O(N + Q) – The solution uses a Union-Find data structure (or similar) to maintain the 'network' of roads, which in the worst case, could store all N roads as nodes/edges. Additionally, the algorithm stores the answers to Q queries where Q is the number of trips. Therefore, the space complexity is dominated by the Union-Find data structure and the storage for the query results. Thus the space used is O(N + Q) where N is the number of roads and Q is the number of trips.

Edge Cases

Case	How to Handle
Null or empty graph (n=0) and empty edge list/queries	Return an empty boolean array immediately if the graph has no nodes and there are no edges or queries.
Graph with one node (n=1) and non-empty edge list/queries	If there's one node, a path exists only if the source and destination are the same node, and the query length is non-negative.
All edge lengths are the same, but shorter than some query lengths	The algorithm should correctly identify paths not exceeding the query length, even with uniform edge weights.

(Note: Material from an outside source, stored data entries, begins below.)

set_option maxHeartbeats 3200000 in
/-- **The chart limits of the Picard scheme.** In the situation of `exists_iterates` (with `L`
linear on chart-smooth maps), for every chart `q` the cut-off chart expressions `ŵ_q(v_k)` and
the extended chart expressions `z_q(Θ(v_k))` of the sources converge, with all frame-word
derivatives uniformly on the slab, to limits `F_q`, `Θl_q` with smooth slices and jointly
continuous word derivatives. [cite: TaylorPDEIII2011, Ch. 15, §7] -/
theorem PicardData.exists_word_limits {Clin : ℝ≥0∞} (hClin : Clin ≠ ⊤)
    (hAp : ∀ i : ℕ, ∃ Λ : ℝ, 1 ≤ Λ ∧ ∀ {lam : ℝ}, Λ ≤ lam → ∀ {T' : ℝ}, 0 < T' → T' ≤ 1 → ∀ {v g : ℝ → M → W'},
      (∀ q, ContDiffOn ℝ ∞ (uncurry fun s y ↦ v s ((D.PS.chart q).inv y)) (Icc 0 T' ×ˢ (D.PS.chart q).target)) →
      (∀ x, v 0 x = 0) →
      (∀ q, ContDiffOn ℝ ∞ (uncurry fun s y ↦ g s ((D.PS.chart q).inv y)) (Icc 0 T' ×ˢ (D.PS.chart q).target)) →
      (∀ s ∈ Icc 0 T', ∀ x, derivWithin (fun s ↦ v s x) (Icc 0 T') s = linOp D.P D.u₀ (v s) x + g s x) →
      ∀ t ∈ Icc 0 T',
        (∑ p, PatchSystemLoc.maxRegQ i lam (fun s ↦ PatchSystemLoc.cutExpr D.PS p (v s)) t ≤
          Clin * ∑ p, ∫⁻ s in Ioo 0 t, ENNReal.ofReal (Real.exp (-2 * lam * s)) * sobolevEnergy i (PatchSystemLoc.cutExpr D.PS p (g s))) ∧
        ∀ p, ENNReal.ofReal (Real.exp (-2 * lam * t)) * sobolevEnergy i (PatchSystemLoc.cutExpr D.PS p (v t)) ≤
          Clin * ENNReal.ofReal lam⁻¹ * ∑ p, ∫⁻ s in Ioo 0 t, ENNReal.ofReal (Real.exp (-2 * lam * s)) * sobolevEnergy i (PatchSystemLoc.cutExpr D.PS p (g s)))
    (hLsub : ∀ u u' : M → W', (∀ q, ContDiffOn ℝ ∞ (u ∘ (D.PS.chart q).inv) (D.PS.chart q).target) →
      (∀ q, ContDiffOn ℝ ∞ (u' ∘ (D.PS.chart q).inv) (D.PS.chart q).target) →
      ∀ x, linOp D.P D.u₀ (fun x ↦ u x - u' x) x = linOp D.P D.u₀ u x - linOp D.P D.u₀ u' x)
    {m₀ : ℕ} (hm₀ : 2 * (Module.finrank ℝ E' + 1) + 8 ≤ m₀) {T : ℝ} (hT0 : 0 < T) (hT1 : T ≤ 1) {ε₁ : ℝ} (hε₁ : 0 < ε₁)
    {ε₀ : ℝ} (hε₁ε₀ : ε₁ ≤ ε₀) {Cs Cδ : ℝ} (hCδ0 : 0 ≤ Cδ) (hδ1 : Cδ * ε₁ ≤ 1)
    (htop : Clin * ((Fintype.card ι : ℝ≥0∞) * ENNReal.ofReal (D.ctop * (Cδ * ε₁) ^ 2)) ≤ ENNReal.ofReal 4⁻¹)
    (hsmall : ∀ {v : M → W'}, ContMDiff I 𝓘(ℝ, W') ∞ v → ∀ {ε : ℝ}, 0 ≤ ε → ε ≤ ε₀ →
      (∀ q, sobolevEnergy (m₀ + 2 * (Module.finrank ℝ E' + 1)) (PatchSystemLoc.cutExpr D.PS q v) ≤ ENNReal.ofReal (ε ^ 2)) →
      (∀ x, (x, D.u₀ x + v x) ∈ D.𝒪) ∧
      (∀ p y, D.PS.cut p y ≠ 0 → jetQ (jetOf (v ∘ (D.PS.chart p).inv) y) ≤ D.ρ' ^ 2) ∧
      (∀ p, ∀ m ≤ m₀, ∀ y, ‖iteratedFDeriv ℝ m (PatchSystemLoc.zExpr D.PS p v) y‖ ≤ Cs * ε) ∧
      (∀ p i i' y, |D.Gc p i i' (y, jetOf (PatchSystemLoc.zExpr D.PS p v) y)| ≤ Cδ * ε))
    {v : ℕ → ℝ → M → W'}
    (hvs : ∀ k q, ContDiffOn ℝ ∞ (uncurry fun s y ↦ v k s ((D.PS.chart q).inv y)) (Icc 0 T ×ˢ (D.PS.chart q).target))
    (hv0 : ∀ k x, v k 0 x = 0) (hv00 : ∀ s x, v 0 s x = 0)
    (heq : ∀ k, ∀ s ∈ Icc 0 T, ∀ x, derivWithin (fun s ↦ v (k + 1) s x) (Icc 0 T) s = linOp D.P D.u₀ (v (k + 1) s) x + D.theta (v k s) x)
    (hE0 : ∀ k, ∀ s ∈ Icc 0 T, ∀ q, sobolevEnergy (m₀ + 2 * (Module.finrank ℝ E' + 1)) (PatchSystemLoc.cutExpr D.PS q (v k s)) ≤ ENNReal.ofReal (ε₁ ^ 2))
    (q : ι) :
    ∃ F Θl : ℝ → E' → W',
      ((∀ t ∈ Icc 0 T, ContDiff ℝ ∞ (F t)) ∧
        (∀ β : List E', TendstoUniformlyOn (fun N (p : ℝ × E') ↦ iterDirDeriv β (PatchSystemLoc.cutExpr D.PS q (v N p.1)) p.2)
          (fun p ↦ iterDirDeriv β (F p.1) p.2) atTop (Icc 0 T ×ˢ univ)) ∧
        (∀ β : List E', ContinuousOn (fun p : ℝ × E' ↦ iterDirDeriv β (F p.1) p.2) (Icc 0 T ×ˢ univ)) ∧
        (∀ t ∈ Icc 0 T, ∀ y, Tendsto (fun N ↦ PatchSystemLoc.cutExpr D.PS q (v N t) y) atTop (𝓝 (F t y))) ∧
        (∀ (m : ℕ) (ε : ℝ), 0 < ε → ∃ N₀ : ℕ, ∀ N ≥ N₀, ∀ w : List (Fin (Module.finrank ℝ E')), w.length ≤ m →
          ∀ t ∈ Icc 0 T, ∀ y, ‖iterDirDeriv (w.map (stdOrthonormalBasis ℝ E')) (PatchSystemLoc.cutExpr D.PS q (v N t)) y -
            iterDirDeriv (w.map (stdOrthonormalBasis ℝ E')) (F t) y‖ ≤ ε)) ∧
      ((∀ t ∈ Icc 0 T, ContDiff ℝ ∞ (Θl t)) ∧
        (∀ β : List E', TendstoUniformlyOn (fun N (p : ℝ × E') ↦ iterDirDeriv β (PatchSystemLoc.zExpr D.PS q (D.theta (v N p.1))) p.2)
          (fun p ↦ iterDirDeriv β (Θl p.1) p.2) atTop (Icc 0 T ×ˢ univ)) ∧
        (∀ β : List E', ContinuousOn (fun p : ℝ × E' ↦ iterDirDeriv β (Θl p.1) p.2) (Icc 0 T ×ˢ univ)) ∧
        (∀ t ∈ Icc 0 T, ∀ y, Tendsto (fun N ↦ PatchSystemLoc.zExpr D.PS q (D.theta (v N t)) y) atTop (𝓝 (Θl t y))) ∧
        (∀ (m : ℕ) (ε : ℝ), 0 < ε → ∃ N₀ : ℕ, ∀ N ≥ N₀, ∀ w : List (Fin (Module.finrank ℝ E')), w.length ≤ m →
          ∀ t ∈ Icc 0 T, ∀ y, ‖iterDirDeriv (w.map (stdOrthonormalBasis ℝ E')) (PatchSystemLoc.zExpr D.PS q (D.theta (v N t))) y -
            iterDirDeriv (w.map (stdOrthonormalBasis ℝ E')) (Θl t) y‖ ≤ ε)) := by
  classical
  set n' : ℕ := 2 * (Module.finrank ℝ E' + 1) with hn'
  have hslices : ∀ k, ∀ s ∈ Icc 0 T, ContMDiff I 𝓘(ℝ, W') ∞ (v k s) ∧ (∀ x, (x, D.u₀ x + v k s x) ∈ D.𝒪) ∧
      (∀ p y, D.PS.cut p y ≠ 0 → jetQ (jetOf (v k s ∘ (D.PS.chart p).inv) y) ≤ D.ρ' ^ 2) ∧
      (∀ p i i' y, |D.Gc p i i' (y, jetOf (PatchSystemLoc.zExpr D.PS p (v k s)) y)| ≤ Cδ * ε₁) := by
    intro k s hs
    have hvsm : ContMDiff I 𝓘(ℝ, W') ∞ (v k s) := PatchSystemLoc.contMDiff_of_chartSmooth D.PS (PatchSystemLoc.chartSmooth_slice D.PS (hvs k) hs)
    obtain ⟨hg, hj, -, hδ⟩ := hsmall hvsm hε₁.le hε₁ε₀ (hE0 k s hs)
    exact ⟨hvsm, hg, hj, hδ⟩
  have hδ₁0 : 0 ≤ Cδ * ε₁ := mul_nonneg hCδ0 hε₁.le
  -- the sources are chart-slab-smooth
  have hΘs : ∀ k, ∀ p, ContDiffOn ℝ ∞ (uncurry fun s y ↦ D.theta (v k s) ((D.PS.chart p).inv y)) (Icc 0 T ×ˢ (D.PS.chart p).target) := fun k ↦
    D.theta_chartSlabSmooth' hT0 (hvs k) (fun s hs ↦ (hslices k s hs).1) (fun s hs ↦ (hslices k s hs).2.1)
  /- ## limits of the cut-off chart expressions -/
  have hfs : ∀ N, IsSmoothSpaceTimeOn (Icc 0 T) fun t ↦ PatchSystemLoc.cutExpr D.PS q (v N t) := fun N ↦ PatchSystemLoc.isSmoothSpaceTimeOn_cutExpr D.PS q (hvs N q)
  have hfC := words_cauchy_of_geometric (g := fun N t ↦ PatchSystemLoc.cutExpr D.PS q (v N t)) (fun N t ht ↦ (hfs N).contDiff_slice ht)
    (fun N t _ ↦ PatchSystemLoc.hasCompactSupport_cutExpr D.PS _) (fun K ↦ by
      obtain ⟨Cd, hCdtop, hCd⟩ := D.iterates_contract hClin hAp hLsub hm₀ hT0 hT1 hε₁ hε₁ε₀ hCδ0 hδ1 htop hsmall hvs hv0 hv00 heq hE0
        (max K (m₀ + n')) (le_max_right _ _)
      refine ⟨Cd, hCdtop, fun N t ht ↦ ?_⟩
      rw [← PatchSystemLoc.cutExpr_sub']
      exact (sobolevEnergy_mono (le_max_left _ _) _).trans (hCd N t ht q))
  obtain ⟨F, hFs, hFu, hFc, hFlim⟩ := exists_slab_limit_of_words_cauchy hT0 hfs hfC
  /- ## limits of the sources -/
  have hgs : ∀ N, IsSmoothSpaceTimeOn (Icc 0 T) fun t ↦ PatchSystemLoc.zExpr D.PS q (D.theta (v N t)) := fun N ↦
    PatchSystemLoc.isSmoothSpaceTimeOn_zExpr D.PS q (hΘs N q)
  have hgC := words_cauchy_of_geometric (g := fun N t ↦ PatchSystemLoc.zExpr D.PS q (D.theta (v N t))) (fun N t ht ↦ (hgs N).contDiff_slice ht)
    (fun N t _ ↦ PatchSystemLoc.hasCompactSupport_zExpr D.PS _ _) (fun K ↦ by
      -- sup bounds of all derivatives up to `K + 2`
      obtain ⟨RE, hRE0, hRE⟩ := D.iterates_bounded hClin hAp hm₀ hT0 hT1 hε₁ hε₁ε₀ hCδ0 hδ1 htop hsmall hvs hv0 hv00 heq hE0 (max (K + 2 + n') (m₀ + n')) (le_max_right _ _)
      obtain ⟨Cs', hCs'0, hCs'⟩ := PatchSystemLoc.norm_iteratedFDeriv_zExpr_le D.PS (F' := W') (K + 2)
      set Rall : ℝ := Cs' * Real.sqrt RE with hRall
      have hsup : ∀ k, ∀ s ∈ Icc 0 T, ∀ p, ∀ m ≤ K + 2, ∀ y, ‖iteratedFDeriv ℝ m (PatchSystemLoc.zExpr D.PS p (v k s)) y‖ ≤ Rall := by
        intro k s hs p m hm y
        refine hCs' p (PatchSystemLoc.chartSmooth_slice D.PS (hvs k) hs) (Real.sqrt_nonneg RE) (fun q' ↦ ?_) m hm y
        rw [Real.sq_sqrt hRE0]
        exact (sobolevEnergy_mono (le_max_left _ _) _).trans (hRE k s hs q')
      obtain ⟨Bd, hBdtop, hBd⟩ := D.sum_energy_theta_sub_le K Rall
      obtain ⟨Cl, hCltop, hCl⟩ := PatchSystemLoc.sobolevEnergy_zExpr_le D.PS (F' := W') K
      obtain ⟨Cd, hCdtop, hCd⟩ := D.iterates_contract hClin hAp hLsub hm₀ hT0 hT1 hε₁ hε₁ε₀ hCδ0 hδ1 htop hsmall hvs hv0 hv00 heq hE0
        (max (K + 2) (m₀ + n')) (le_max_right _ _)
      refine ⟨Cl * ((ENNReal.ofReal (D.ctop * (Cδ * ε₁) ^ 2) + Bd) * ((Fintype.card ι : ℝ≥0∞) * Cd)),
        ENNReal.mul_ne_top hCltop (ENNReal.mul_ne_top (ENNReal.add_ne_top.2 ⟨ENNReal.ofReal_ne_top, hBdtop⟩)
          (ENNReal.mul_ne_top (ENNReal.natCast_ne_top _) hCdtop)), fun N t ht ↦ ?_⟩
      have hθsub : ∀ p, ContDiffOn ℝ ∞ ((fun x ↦ D.theta (v (N + 1) t) x - D.theta (v N t) x) ∘ (D.PS.chart p).inv) (D.PS.chart p).target := fun p ↦
        (PatchSystemLoc.chartSmooth_slice D.PS (hΘs (N + 1)) ht p).sub (PatchSystemLoc.chartSmooth_slice D.PS (hΘs N) ht p)
      rw [← PatchSystemLoc.zExpr_sub, mul_assoc]
      refine (hCl q hθsub).trans (mul_le_mul' le_rfl ?_)
      have hX : ∀ p, sobolevEnergy (K + 2) (PatchSystemLoc.cutExpr D.PS p (fun x ↦ v (N + 1) t x - v N t x)) ≤ Cd * (2⁻¹ : ℝ≥0∞) ^ N := fun p ↦
        (sobolevEnergy_mono (le_max_left _ _) _).trans (hCd N t ht p)
      have h := hBd (hslices (N + 1) t ht).1 (hslices N t ht).1 (hslices (N + 1) t ht).2.1 (hslices N t ht).2.1 (hslices (N + 1) t ht).2.2.1 (hslices N t ht).2.2.1
        (hsup (N + 1) t ht) (hsup N t ht) hδ₁0 hδ1 (hslices (N + 1) t ht).2.2.2
      refine h.trans ?_
      have h1 : ∑ p, hessEnergy K (PatchSystemLoc.cutExpr D.PS p (fun x ↦ v (N + 1) t x - v N t x)) ≤ (Fintype.card ι : ℝ≥0∞) * Cd * (2⁻¹ : ℝ≥0∞) ^ N := by
        calc _ ≤ ∑ _p : ι, Cd * (2⁻¹ : ℝ≥0∞) ^ N := Finset.sum_le_sum fun p _ ↦ (hessEnergy_le_sobolevEnergy K _).trans (hX p)
          _ = _ := by rw [Finset.sum_const, Finset.card_univ, nsmul_eq_mul]; ring
      have h2 : ∑ p, sobolevEnergy (K + 1) (PatchSystemLoc.cutExpr D.PS p (fun x ↦ v (N + 1) t x - v N t x)) ≤ (Fintype.card ι : ℝ≥0∞) * Cd * (2⁻¹ : ℝ≥0∞) ^ N := by
        calc _ ≤ ∑ _p : ι, Cd * (2⁻¹ : ℝ≥0∞) ^ N := Finset.sum_le_sum fun p _ ↦ (sobolevEnergy_mono (Nat.le_succ _) _).trans (hX p)
          _ = _ := by rw [Finset.sum_const, Finset.card_univ, nsmul_eq_mul]; ring
      calc ENNReal.ofReal (D.ctop * (Cδ * ε₁) ^ 2) * ∑ p, hessEnergy K (PatchSystemLoc.cutExpr D.PS p (fun x ↦ v (N + 1) t x - v N t x)) +
            Bd * ∑ p, sobolevEnergy (K + 1) (PatchSystemLoc.cutExpr D.PS p (fun x ↦ v (N + 1) t x - v N t x))
          ≤ ENNReal.ofReal (D.ctop * (Cδ * ε₁) ^ 2) * ((Fintype.card ι : ℝ≥0∞) * Cd * (2⁻¹ : ℝ≥0∞) ^ N) + Bd * ((Fintype.card ι : ℝ≥0∞) * Cd * (2⁻¹ : ℝ≥0∞) ^ N) :=
            add_le_add (mul_le_mul' le_rfl h1) (mul_le_mul' le_rfl h2)
        _ = _ := by ring)
  obtain ⟨Θl, hΘls, hΘlu, hΘlc, hΘllim⟩ := exists_slab_limit_of_words_cauchy hT0 hgs hgC
  /- ## smallness in the `∃ N₀` form -/
  have hsm : ∀ {g : ℕ → ℝ → E' → W'} {G : ℝ → E' → W'},
      (∀ (m : ℕ) (ε : ℝ), 0 < ε → ∃ N₀ : ℕ, ∀ N ≥ N₀, ∀ N' ≥ N₀, ∀ w : List (Fin (Module.finrank ℝ E')), w.length ≤ m →
        ∀ t ∈ Icc 0 T, ∀ y, ‖iterDirDeriv (w.map (stdOrthonormalBasis ℝ E')) (g N t) y - iterDirDeriv (w.map (stdOrthonormalBasis ℝ E')) (g N' t) y‖ ≤ ε) →
      (∀ β : List E', TendstoUniformlyOn (fun N (p : ℝ × E') ↦ iterDirDeriv β (g N p.1) p.2) (fun p ↦ iterDirDeriv β (G p.1) p.2) atTop (Icc 0 T ×ˢ univ)) →
      ∀ (m : ℕ) (ε : ℝ), 0 < ε → ∃ N₀ : ℕ, ∀ N ≥ N₀, ∀ w : List (Fin (Module.finrank ℝ E')), w.length ≤ m →
        ∀ t ∈ Icc 0 T, ∀ y, ‖iterDirDeriv (w.map (stdOrthonormalBasis ℝ E')) (g N t) y - iterDirDeriv (w.map (stdOrthonormalBasis ℝ E')) (G t) y‖ ≤ ε := by
    intro g G hC hU m ε hε
    obtain ⟨N₀, hN₀⟩ := hC m ε hε
    refine ⟨N₀, fun N hN w hw t ht y ↦ ?_⟩
    have hlim : Tendsto (fun N' ↦ iterDirDeriv (w.map (stdOrthonormalBasis ℝ E')) (g N t) y - iterDirDeriv (w.map (stdOrthonormalBasis ℝ E')) (g N' t) y) atTop
        (𝓝 (iterDirDeriv (w.map (stdOrthonormalBasis ℝ E')) (g N t) y - iterDirDeriv (w.map (stdOrthonormalBasis ℝ E')) (G t) y)) :=
      tendsto_const_nhds.sub ((hU _).tendsto_at (mk_mem_prod ht (mem_univ y)))
    refine le_of_tendsto hlim.norm ?_
    filter_upwards [Filter.eventually_ge_atTop N₀] with N' hN'
    exact hN₀ N hN N' hN' w hw t ht y
  exact ⟨F, Θl, ⟨hFs, hFu, hFc, hFlim, hsm hfC hFu⟩, ⟨hΘls, hΘlu, hΘlc, hΘllim, hsm hgC hΘlu⟩⟩

end Charts

end Literature.Analysis.PDE
/-
Copyright (c) 2026 the pub-hodgecm-mathlib formalisation cell (harness21).  Prover seat hodgecm-mathlib-LH4-p11 (g5), req620 Track A «(D-RAM) FOUR-FRAME» squad
(unit U2H_HSide, the (ρ2b′-X) road :418; bottom socket (A), recipe item 12 «the V-choice»).
-/
import Literature.NumberTheory.Rogawski1990.FinExplicitTransferFactorLeviStratumGerm   -- ★ `exists_nhds_one_congrOne_endoEmbLocal`
import Literature.NumberTheory.Rogawski1990.FinExplicitTransferFactor                  -- ★ `finGammaTwo`
import HarnessLib

/-!
# Crux `H413`, line LH4 «(D-RAM) FOUR-FRAME» — the (ρ2b′-X) road, bottom sockets: THE BLOCKS OF `γ_H` ARE CONGRUENT TO `1` NEAR `1 ∈ H_v`

Cell `hodgecm-mathlib` (D-0151), FLOOR 0, crux item H413 = `stmt-HodgeConjecture-24833`; squad F0∕P3c∕LH4; bottom sockets (A)∕(B)∕(C) (dealer MAP v3, LH4-p14 (g4)):
the bottom prover CHOOSES `V ∈ 𝓝 1`.  ★ `exists_nhds_one_congrOne_endoEmbLocal` gives `ι_v(γ_H)_w ≡ 1 (mod c)` entrywise on `V`; read through the printed picture ★
`coe_endoGL_eq` (`ι(g, u) = (a 0 b; 0 u 0; c 0 d)`) this is: THE `U(Φ₂)`-BLOCK `g_w := g.map eval_w` IS `≡ 1 (mod c)` ENTRYWISE AND `γ₂,w := finGammaTwo_w ≡ 1 (mod c)` — exactly the
hypotheses `hg`, `hu` of ★ `F0P3cDyRamTypeTwoTubeLetters` (`|tr g_w − 2| ≤ |c|`, `|det g_w − 1| ≤ |c|`, the (C2) tube, the depth bound).
THEOREMS ONLY (no `def`, no instance, no notation, no `sorry`); lane `--supports stmt-HodgeConjecture-24833 --as helper` (count-neutral).
HONEST LABEL.  Count-neutral; nothing printed is asserted; (ρ2b′-X) stays OPEN; `HC_CM` is proved only modulo the 7 printed citations (2 remaining named inputs: hLiu418 =
`stmt-HodgeConjecture-24832`, h413 = `stmt-HodgeConjecture-24833`) until rung 0 closes.

## References
* [Rogawski1990] J. D. Rogawski, *Automorphic Representations of Unitary Groups in Three Variables*, Ann. of Math. Stud. 123 (1990), §4.8 Case (a) p. 53 (the embedding
  `ι`), §4.9 p. 54 (elements near `1`), p. 55 (`γ₂`).
* [BernsteinZelevinsky1976] I. N. Bernstein, A. V. Zelevinsky, *Representations of GL(n, F)*, Russian Math. Surveys 31 (1976), §1.1 (congruence neighbourhoods).
-/

set_option autoImplicit false

noncomputable section

open NumberField IsDedekindDomain Matrix Topology Filter
open scoped Valued Matrix MatrixGroups

namespace Summit.HodgeConjecture.HodgeConjecture.Cruxes.H413.F0P3cDyRamTypeTwoBlockCongruenceNhds

open Literature.NumberTheory.Automorphic Literature.NumberTheory.Automorphic.UnitaryGroup
open Literature.NumberTheory.Rogawski1990

variable (L : Type) [Field L] [NumberField L] [IsCMField L] (v : HeightOneSpectrum (𝓞 ↥(maximalRealSubfield L))) (w : PlacesOver L v)

set_option maxHeartbeats 1600000 in
set_option synthInstance.maxHeartbeats 400000 in
-- cold instance-term unification on the CM local carriers (VERBATIM budget of ★ `exists_nhds_one_congrOne_endoEmbLocal`, whose statement this re-reads)
/-- **NEAR `1 ∈ H_v` BOTH BLOCKS OF `γ_H` ARE `≡ 1 (mod c)` AT `w`** (`c ≠ 0` in `L_w`): there is `V ∈ 𝓝 1` such that for every `γ_H = (g, γ₂) ∈ V` the block
`g_w = g.map eval_w` satisfies `|(g_w − 1)_{ij}|_w ≤ |c|_w` for all `i, j`, and `|γ₂,w − 1|_w ≤ |c|_w` (★ `exists_nhds_one_congrOne_endoEmbLocal` read through ★ `coe_endoGL_eq`).
[cite: Rogawski1990, §4.8 Case (a) p. 53; §4.9 p. 54] [cite: BernsteinZelevinsky1976, §1.1] -/
theorem exists_nhds_one_block_congr {c : w.1.adicCompletion L} (hc : c ≠ 0) :
    ∃ V ∈ 𝓝 (1 : (cmDatum L 2 (Matrix.of fun i j : Fin 2 => if i.val + j.val + 1 = 2 then (1 : L) else 0)).Local v ×
        (cmDatum L 1 (Matrix.of fun i j : Fin 1 => if i.val + j.val + 1 = 1 then (1 : L) else 0)).Local v),
      ∀ γH ∈ V,
        (∀ i j : Fin 2, Valued.v ((((γH.1.val : GL (Fin 2) (UnitaryGroup.LocalRing L v)).val.map
            (Pi.evalRingHom (fun w' : UnitaryGroup.PlacesOver L v => w'.1.adicCompletion L) w)) i j -
              (1 : Matrix (Fin 2) (Fin 2) (w.1.adicCompletion L)) i j)) ≤ Valued.v c) ∧
        Valued.v (finGammaTwo L v γH w - 1) ≤ Valued.v c := by
  obtain ⟨V, hV, hVd⟩ := exists_nhds_one_congrOne_endoEmbLocal L v w hc
  refine ⟨V, hV, fun γH hγ => ?_⟩
  have h := hVd γH hγ
  simp only [coe_endoEmbLocal, coe_endoGL_eq, Matrix.map_apply] at h
  refine ⟨fun i j => ?_, ?_⟩
  · fin_cases i <;> fin_cases j
    · simpa [Matrix.one_apply] using h 0 0
    · simpa [Matrix.one_apply] using h 0 2
    · simpa [Matrix.one_apply] using h 2 0
    · simpa [Matrix.one_apply] using h 2 2
  · simpa [Matrix.one_apply, finGammaTwo] using h 1 1

end Summit.HodgeConjecture.HodgeConjecture.Cruxes.H413.F0P3cDyRamTypeTwoBlockCongruenceNhds

end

Edge list contains duplicate edges (same u, v) with different lengths	The solution should pick the shortest edge between any two nodes if duplicates are provided, otherwise the longest edge could disconnect the components.
Very large graph (n close to limit) with many queries (q close to limit)	Kruskal's algorithm with DSU needs to be implemented efficiently to avoid exceeding time and space constraints given a large number of nodes and queries.
Edge weights are large integers nearing the maximum integer value	Ensure calculations (especially comparisons) do not lead to integer overflow; use 64-bit integers if needed.
Queries with source and destination nodes being the same.	A path always exists between the same node, so return true if query length is non-negative and false otherwise.
Graph is disconnected and queries ask about nodes in different components.	The algorithm should return false for such queries since no path exists between disconnected components regardless of edge length limits.